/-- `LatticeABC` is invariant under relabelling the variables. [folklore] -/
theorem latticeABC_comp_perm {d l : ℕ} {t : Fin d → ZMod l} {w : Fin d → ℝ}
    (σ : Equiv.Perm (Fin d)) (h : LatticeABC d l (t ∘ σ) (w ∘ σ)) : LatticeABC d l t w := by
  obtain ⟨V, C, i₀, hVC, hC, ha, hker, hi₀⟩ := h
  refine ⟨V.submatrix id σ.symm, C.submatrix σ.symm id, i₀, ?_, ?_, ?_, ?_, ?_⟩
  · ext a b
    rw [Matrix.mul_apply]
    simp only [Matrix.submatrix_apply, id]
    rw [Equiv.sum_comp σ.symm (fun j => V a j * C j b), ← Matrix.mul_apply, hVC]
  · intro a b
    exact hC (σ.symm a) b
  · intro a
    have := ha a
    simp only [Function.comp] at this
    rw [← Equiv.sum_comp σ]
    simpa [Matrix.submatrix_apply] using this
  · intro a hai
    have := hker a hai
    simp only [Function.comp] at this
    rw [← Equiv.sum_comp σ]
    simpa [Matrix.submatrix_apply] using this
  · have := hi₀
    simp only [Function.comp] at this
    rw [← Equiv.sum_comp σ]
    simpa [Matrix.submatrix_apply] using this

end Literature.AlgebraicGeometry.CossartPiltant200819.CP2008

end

○ ○ ○ ○ ○ ○ ○

» **Exercise objective**
After reading the listing, copy all of it out exactly.

» **Result of this task**
/-- `LatticeABC` is invariant under relabelling the variables. [folklore] -/
theorem latticeABC_comp_perm {d l : ℕ} {t : Fin d → ZMod l} {w : Fin d → ℝ}
    (σ : Equiv.Perm (Fin d)) (h : LatticeABC d l (t ∘ σ) (w ∘ σ)) : LatticeABC d l t w := by
  obtain ⟨V, C, i₀, hVC, hC, ha, hker, hi₀⟩ := h
  refine ⟨V.submatrix id σ.symm, C.submatrix σ.symm id, i₀, ?_, ?_, ?_, ?_, ?_⟩
  · ext a b
    rw [Matrix.mul_apply]
    simp only [Matrix.submatrix_apply, id]
    rw [Equiv.sum_comp σ.symm (fun j => V a j * C j b), ← Matrix.mul_apply, hVC]
  · intro a b
    exact hC (σ.symm a) b
  · intro a
    have := ha a
    simp only [Function.comp] at this
    rw [← Equiv.sum_comp σ]
    simpa [Matrix.submatrix_apply] using this
  · intro a hai
    have := hker a hai
    simp only [Function.comp] at this
    rw [← Equiv.sum_comp σ]
    simpa [Matrix.submatrix_apply] using this
  · have := hi₀
    simp only [Function.comp] at this
    rw [← Equiv.sum_comp σ]
    simpa [Matrix.submatrix_apply] using this

end Literature.AlgebraicGeometry.CossartPiltant200819.CP2008

end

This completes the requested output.